**GOAL OF THE EXERCISE:**
Nothing below is to be printed except the lines between the line holding "rcases hx with hx | hx" and the line holding "of edges -/", inclusive, each exactly as it appears.

◆ ◆ ◆ ◆

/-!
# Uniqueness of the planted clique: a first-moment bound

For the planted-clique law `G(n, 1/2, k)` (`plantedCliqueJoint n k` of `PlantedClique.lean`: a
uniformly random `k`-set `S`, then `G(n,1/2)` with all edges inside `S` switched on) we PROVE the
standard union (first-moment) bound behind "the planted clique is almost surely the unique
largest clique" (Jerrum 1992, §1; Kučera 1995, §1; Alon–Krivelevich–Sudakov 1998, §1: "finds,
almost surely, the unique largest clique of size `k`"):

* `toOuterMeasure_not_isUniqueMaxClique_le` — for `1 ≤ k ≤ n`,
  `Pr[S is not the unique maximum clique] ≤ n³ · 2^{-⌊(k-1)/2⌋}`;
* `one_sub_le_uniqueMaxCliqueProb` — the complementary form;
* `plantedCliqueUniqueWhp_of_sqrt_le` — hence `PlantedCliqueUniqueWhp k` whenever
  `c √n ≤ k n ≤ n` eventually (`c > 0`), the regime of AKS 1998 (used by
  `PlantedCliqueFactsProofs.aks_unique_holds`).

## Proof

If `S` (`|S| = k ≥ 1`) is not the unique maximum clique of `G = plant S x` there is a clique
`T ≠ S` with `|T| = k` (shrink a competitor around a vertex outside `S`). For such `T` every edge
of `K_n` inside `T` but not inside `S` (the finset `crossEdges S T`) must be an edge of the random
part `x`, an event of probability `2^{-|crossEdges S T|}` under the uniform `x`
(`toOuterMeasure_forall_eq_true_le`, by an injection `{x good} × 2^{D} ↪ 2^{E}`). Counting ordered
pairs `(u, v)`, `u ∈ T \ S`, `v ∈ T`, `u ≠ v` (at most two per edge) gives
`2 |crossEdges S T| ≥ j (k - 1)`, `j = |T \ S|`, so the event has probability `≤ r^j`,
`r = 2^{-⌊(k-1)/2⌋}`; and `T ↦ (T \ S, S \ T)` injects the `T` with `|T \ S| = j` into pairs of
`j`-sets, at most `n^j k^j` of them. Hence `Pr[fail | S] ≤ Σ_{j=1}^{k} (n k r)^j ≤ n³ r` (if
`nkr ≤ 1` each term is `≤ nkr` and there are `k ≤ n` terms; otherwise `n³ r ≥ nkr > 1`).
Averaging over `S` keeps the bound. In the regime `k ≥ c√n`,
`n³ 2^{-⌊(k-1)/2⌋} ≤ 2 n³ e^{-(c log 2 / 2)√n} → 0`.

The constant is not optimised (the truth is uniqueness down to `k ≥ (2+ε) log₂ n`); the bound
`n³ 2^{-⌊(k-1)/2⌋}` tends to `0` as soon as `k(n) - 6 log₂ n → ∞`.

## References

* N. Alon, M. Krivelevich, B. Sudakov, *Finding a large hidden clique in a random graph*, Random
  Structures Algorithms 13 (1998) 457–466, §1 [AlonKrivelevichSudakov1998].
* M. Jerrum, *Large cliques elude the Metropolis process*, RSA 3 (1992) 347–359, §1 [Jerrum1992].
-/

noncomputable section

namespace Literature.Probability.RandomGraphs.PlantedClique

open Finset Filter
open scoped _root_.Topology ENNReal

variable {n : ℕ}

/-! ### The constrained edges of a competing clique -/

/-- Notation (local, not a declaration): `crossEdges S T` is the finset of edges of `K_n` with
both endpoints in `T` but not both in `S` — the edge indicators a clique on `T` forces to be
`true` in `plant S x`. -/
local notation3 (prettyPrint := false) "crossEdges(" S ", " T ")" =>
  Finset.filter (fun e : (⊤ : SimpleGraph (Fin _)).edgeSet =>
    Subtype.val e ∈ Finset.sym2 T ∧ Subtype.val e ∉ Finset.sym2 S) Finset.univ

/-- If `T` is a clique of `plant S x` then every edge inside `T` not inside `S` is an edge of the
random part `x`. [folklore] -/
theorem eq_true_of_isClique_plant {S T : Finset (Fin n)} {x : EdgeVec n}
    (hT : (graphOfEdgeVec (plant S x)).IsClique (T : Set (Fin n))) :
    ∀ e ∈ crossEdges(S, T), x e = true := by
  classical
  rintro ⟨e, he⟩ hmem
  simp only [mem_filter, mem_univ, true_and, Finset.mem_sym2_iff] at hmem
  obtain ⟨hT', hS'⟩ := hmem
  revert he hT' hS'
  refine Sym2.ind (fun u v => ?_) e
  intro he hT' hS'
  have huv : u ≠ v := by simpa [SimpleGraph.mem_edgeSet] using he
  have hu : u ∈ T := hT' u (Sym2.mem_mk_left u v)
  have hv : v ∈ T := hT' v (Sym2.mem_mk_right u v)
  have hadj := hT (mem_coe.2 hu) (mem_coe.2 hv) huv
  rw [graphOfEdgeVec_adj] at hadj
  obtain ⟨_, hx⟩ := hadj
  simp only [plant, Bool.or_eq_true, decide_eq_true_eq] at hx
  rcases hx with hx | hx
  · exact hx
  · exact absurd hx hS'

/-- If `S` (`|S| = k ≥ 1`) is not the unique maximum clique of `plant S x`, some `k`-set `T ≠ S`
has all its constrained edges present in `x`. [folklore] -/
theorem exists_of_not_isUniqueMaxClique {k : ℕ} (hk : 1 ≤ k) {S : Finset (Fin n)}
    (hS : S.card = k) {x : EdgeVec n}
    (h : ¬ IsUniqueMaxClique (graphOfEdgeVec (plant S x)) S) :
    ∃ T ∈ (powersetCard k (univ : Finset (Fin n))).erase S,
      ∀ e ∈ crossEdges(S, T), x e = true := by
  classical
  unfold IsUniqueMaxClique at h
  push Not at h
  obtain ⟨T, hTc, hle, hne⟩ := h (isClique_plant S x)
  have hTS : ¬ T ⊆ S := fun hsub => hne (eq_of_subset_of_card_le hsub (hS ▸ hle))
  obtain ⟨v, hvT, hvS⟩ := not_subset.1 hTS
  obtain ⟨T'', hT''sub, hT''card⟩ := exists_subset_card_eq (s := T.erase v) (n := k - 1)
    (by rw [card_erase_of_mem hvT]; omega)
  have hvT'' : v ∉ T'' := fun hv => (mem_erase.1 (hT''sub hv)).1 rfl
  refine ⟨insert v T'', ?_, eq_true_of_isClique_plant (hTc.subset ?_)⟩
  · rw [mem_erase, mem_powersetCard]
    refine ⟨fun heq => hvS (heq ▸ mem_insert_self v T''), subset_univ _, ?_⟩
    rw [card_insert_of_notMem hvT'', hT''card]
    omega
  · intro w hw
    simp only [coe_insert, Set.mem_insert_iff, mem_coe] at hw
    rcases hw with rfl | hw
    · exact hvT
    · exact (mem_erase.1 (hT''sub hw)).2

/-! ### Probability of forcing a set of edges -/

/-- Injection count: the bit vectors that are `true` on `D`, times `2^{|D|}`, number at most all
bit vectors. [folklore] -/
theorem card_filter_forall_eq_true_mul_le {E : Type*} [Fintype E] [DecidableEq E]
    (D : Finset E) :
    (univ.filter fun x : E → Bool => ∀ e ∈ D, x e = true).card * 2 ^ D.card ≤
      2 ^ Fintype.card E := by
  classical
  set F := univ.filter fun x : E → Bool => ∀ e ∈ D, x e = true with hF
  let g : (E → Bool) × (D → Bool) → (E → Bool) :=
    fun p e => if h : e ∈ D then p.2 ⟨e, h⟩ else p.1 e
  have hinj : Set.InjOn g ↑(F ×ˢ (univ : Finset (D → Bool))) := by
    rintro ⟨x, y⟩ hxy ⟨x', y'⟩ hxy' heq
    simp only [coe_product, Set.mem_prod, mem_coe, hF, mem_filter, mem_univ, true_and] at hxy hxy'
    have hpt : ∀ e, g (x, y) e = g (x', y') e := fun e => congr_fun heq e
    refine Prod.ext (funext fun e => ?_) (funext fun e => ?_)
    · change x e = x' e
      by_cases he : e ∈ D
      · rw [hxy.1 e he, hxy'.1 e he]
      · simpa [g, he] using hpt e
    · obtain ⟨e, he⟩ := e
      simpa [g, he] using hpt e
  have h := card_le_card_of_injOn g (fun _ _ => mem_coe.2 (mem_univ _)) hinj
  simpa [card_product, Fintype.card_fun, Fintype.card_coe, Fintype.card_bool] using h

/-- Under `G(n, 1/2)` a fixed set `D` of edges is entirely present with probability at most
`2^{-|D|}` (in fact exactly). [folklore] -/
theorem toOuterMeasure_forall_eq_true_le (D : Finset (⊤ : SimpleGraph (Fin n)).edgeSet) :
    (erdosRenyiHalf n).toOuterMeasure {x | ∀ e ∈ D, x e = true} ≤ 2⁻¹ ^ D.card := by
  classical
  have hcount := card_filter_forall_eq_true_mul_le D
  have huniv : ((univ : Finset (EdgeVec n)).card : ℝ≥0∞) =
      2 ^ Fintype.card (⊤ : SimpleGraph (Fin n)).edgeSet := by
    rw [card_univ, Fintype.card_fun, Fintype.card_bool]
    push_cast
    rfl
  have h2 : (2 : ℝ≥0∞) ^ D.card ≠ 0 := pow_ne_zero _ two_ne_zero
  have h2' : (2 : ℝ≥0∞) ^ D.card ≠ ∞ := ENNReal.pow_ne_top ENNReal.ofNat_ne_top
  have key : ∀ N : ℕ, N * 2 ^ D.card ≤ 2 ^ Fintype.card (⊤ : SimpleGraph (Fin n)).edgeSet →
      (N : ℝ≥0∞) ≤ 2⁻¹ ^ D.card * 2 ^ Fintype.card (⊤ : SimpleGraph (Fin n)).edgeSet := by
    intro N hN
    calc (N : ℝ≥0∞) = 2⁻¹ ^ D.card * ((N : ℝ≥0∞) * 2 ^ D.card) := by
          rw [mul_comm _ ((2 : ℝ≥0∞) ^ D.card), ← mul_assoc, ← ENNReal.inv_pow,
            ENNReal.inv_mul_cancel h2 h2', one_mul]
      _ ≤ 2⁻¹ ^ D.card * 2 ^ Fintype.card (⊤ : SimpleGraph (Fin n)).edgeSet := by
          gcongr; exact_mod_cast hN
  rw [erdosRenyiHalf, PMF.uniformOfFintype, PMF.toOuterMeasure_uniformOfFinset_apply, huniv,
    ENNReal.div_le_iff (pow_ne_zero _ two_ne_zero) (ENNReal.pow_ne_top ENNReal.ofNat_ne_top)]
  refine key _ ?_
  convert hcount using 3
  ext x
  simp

◆ ◆ ◆ ◆

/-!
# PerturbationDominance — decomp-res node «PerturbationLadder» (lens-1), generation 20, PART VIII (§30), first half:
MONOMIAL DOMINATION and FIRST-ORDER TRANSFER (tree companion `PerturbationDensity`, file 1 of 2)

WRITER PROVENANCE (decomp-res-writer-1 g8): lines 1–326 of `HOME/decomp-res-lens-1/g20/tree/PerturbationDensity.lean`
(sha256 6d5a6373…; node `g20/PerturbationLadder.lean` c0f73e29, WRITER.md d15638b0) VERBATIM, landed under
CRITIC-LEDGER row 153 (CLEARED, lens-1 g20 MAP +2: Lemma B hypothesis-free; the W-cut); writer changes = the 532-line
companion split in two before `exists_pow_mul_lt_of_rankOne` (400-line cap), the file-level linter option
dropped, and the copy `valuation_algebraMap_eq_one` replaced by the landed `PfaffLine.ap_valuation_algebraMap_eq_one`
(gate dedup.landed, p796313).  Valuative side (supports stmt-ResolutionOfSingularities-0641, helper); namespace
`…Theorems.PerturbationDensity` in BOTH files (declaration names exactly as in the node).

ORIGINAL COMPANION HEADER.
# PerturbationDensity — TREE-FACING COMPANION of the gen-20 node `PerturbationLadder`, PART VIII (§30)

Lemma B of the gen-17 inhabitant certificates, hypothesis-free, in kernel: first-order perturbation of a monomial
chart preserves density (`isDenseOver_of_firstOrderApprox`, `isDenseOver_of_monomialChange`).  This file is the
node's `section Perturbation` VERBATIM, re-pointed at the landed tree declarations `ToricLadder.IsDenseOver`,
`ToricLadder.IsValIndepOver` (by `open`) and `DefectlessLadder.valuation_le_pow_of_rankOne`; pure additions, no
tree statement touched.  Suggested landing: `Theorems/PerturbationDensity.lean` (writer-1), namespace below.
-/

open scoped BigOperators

◆ ◆ ◆ ◆

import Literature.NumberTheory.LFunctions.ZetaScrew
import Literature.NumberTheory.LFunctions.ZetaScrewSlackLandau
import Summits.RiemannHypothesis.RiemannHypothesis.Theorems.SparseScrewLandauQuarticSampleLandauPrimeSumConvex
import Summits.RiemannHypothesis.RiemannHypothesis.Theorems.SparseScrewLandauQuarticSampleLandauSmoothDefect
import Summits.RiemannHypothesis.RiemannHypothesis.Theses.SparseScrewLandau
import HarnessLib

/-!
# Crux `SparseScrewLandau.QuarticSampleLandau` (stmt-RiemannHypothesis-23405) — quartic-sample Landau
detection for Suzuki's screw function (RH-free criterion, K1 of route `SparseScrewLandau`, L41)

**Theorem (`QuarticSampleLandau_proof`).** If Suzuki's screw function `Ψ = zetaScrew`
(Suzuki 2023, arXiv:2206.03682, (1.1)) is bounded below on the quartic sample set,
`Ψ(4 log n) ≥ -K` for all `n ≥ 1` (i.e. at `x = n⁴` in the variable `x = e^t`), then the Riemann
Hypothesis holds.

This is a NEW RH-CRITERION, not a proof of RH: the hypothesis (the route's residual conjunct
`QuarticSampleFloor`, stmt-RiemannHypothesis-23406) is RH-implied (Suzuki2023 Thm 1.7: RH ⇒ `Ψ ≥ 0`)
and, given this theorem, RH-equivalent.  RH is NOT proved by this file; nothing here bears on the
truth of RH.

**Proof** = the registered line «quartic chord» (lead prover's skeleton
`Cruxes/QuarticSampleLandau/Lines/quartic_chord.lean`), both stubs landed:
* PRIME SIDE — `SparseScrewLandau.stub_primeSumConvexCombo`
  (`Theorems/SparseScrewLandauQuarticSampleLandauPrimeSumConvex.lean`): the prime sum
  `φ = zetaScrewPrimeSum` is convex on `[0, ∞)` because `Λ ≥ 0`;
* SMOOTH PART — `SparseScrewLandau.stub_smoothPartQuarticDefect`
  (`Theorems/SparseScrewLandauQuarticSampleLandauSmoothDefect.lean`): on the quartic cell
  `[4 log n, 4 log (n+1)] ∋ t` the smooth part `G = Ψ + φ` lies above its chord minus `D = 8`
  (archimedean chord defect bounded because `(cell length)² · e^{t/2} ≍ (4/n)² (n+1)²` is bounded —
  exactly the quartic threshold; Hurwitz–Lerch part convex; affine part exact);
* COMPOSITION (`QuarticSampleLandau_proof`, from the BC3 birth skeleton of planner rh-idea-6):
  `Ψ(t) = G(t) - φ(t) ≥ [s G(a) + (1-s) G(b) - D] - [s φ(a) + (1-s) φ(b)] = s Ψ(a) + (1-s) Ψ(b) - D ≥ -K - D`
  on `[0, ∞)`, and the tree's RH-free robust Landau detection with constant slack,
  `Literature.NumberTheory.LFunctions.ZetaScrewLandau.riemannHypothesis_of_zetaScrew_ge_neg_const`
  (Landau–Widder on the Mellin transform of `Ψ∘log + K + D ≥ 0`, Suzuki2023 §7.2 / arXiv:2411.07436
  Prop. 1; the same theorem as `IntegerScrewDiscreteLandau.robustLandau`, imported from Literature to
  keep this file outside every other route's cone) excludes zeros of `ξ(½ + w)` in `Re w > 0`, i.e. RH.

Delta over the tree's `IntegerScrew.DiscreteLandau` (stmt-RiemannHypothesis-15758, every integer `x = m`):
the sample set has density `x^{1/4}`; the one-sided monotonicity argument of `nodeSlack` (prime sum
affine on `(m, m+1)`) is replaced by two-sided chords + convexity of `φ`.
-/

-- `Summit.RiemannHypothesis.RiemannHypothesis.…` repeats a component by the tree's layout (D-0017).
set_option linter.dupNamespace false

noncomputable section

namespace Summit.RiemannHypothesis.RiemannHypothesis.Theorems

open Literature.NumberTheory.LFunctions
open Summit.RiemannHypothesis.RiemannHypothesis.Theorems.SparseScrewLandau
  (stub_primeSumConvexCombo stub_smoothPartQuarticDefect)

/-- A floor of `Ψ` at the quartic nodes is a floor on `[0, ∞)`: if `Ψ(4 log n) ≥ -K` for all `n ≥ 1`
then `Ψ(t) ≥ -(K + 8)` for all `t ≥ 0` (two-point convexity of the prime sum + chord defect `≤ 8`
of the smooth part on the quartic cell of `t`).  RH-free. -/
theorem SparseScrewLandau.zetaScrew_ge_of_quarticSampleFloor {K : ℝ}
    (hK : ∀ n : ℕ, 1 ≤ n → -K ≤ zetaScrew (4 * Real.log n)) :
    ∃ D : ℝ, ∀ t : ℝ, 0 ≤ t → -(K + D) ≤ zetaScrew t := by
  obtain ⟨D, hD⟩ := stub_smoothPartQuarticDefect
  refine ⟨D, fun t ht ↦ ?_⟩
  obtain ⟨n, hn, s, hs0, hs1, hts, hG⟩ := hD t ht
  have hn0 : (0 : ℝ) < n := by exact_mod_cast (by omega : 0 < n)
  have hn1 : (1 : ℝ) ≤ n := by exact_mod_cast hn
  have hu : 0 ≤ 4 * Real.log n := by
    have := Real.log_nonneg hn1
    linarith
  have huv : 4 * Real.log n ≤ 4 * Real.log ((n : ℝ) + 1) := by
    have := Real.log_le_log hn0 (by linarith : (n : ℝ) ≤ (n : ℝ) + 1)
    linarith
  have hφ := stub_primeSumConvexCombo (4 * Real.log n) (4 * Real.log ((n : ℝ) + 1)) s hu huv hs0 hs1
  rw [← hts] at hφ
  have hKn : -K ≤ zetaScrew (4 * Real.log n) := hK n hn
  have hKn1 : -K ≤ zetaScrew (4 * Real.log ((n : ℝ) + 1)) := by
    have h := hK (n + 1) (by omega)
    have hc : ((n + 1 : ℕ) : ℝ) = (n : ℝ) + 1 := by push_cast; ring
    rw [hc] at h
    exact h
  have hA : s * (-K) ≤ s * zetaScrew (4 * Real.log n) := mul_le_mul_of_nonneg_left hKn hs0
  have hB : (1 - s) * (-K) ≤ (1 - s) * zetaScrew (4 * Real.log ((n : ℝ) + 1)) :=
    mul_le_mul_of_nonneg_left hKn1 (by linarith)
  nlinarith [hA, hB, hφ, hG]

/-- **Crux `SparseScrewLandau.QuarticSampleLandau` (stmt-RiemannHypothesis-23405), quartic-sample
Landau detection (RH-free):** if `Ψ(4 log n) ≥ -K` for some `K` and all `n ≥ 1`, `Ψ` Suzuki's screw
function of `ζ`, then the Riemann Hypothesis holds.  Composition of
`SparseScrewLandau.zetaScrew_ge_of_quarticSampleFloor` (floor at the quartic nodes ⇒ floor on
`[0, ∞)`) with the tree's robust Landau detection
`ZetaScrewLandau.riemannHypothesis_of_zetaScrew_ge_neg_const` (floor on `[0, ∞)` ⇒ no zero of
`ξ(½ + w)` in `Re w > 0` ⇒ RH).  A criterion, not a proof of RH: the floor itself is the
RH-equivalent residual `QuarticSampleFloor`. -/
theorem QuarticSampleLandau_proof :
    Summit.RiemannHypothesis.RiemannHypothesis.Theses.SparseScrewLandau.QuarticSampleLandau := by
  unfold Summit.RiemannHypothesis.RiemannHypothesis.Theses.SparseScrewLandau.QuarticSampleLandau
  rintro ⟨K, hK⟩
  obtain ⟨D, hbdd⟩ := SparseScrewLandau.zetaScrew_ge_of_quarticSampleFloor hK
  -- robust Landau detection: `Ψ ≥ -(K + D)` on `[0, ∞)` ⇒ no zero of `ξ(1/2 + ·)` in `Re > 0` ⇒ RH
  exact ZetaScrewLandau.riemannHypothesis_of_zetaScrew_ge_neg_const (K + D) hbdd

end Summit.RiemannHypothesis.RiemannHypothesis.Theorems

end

◆ ◆ ◆ ◆

**ANSWER TO THIS EXERCISE:**
  rcases hx with hx | hx
  · exact hx
  · exact absurd hx hS'

/-- If `S` (`|S| = k ≥ 1`) is not the unique maximum clique of `plant S x`, some `k`-set `T ≠ S`
has all its constrained edges present in `x`. [folklore] -/
theorem exists_of_not_isUniqueMaxClique {k : ℕ} (hk : 1 ≤ k) {S : Finset (Fin n)}
    (hS : S.card = k) {x : EdgeVec n}
    (h : ¬ IsUniqueMaxClique (graphOfEdgeVec (plant S x)) S) :
    ∃ T ∈ (powersetCard k (univ : Finset (Fin n))).erase S,
      ∀ e ∈ crossEdges(S, T), x e = true := by
  classical
  unfold IsUniqueMaxClique at h
  push Not at h
  obtain ⟨T, hTc, hle, hne⟩ := h (isClique_plant S x)
  have hTS : ¬ T ⊆ S := fun hsub => hne (eq_of_subset_of_card_le hsub (hS ▸ hle))
  obtain ⟨v, hvT, hvS⟩ := not_subset.1 hTS
  obtain ⟨T'', hT''sub, hT''card⟩ := exists_subset_card_eq (s := T.erase v) (n := k - 1)
    (by rw [card_erase_of_mem hvT]; omega)
  have hvT'' : v ∉ T'' := fun hv => (mem_erase.1 (hT''sub hv)).1 rfl
  refine ⟨insert v T'', ?_, eq_true_of_isClique_plant (hTc.subset ?_)⟩
  · rw [mem_erase, mem_powersetCard]
    refine ⟨fun heq => hvS (heq ▸ mem_insert_self v T''), subset_univ _, ?_⟩
    rw [card_insert_of_notMem hvT'', hT''card]
    omega
  · intro w hw
    simp only [coe_insert, Set.mem_insert_iff, mem_coe] at hw
    rcases hw with rfl | hw
    · exact hvT
    · exact (mem_erase.1 (hT''sub hw)).2

/-! ### Probability of forcing a set of edges -/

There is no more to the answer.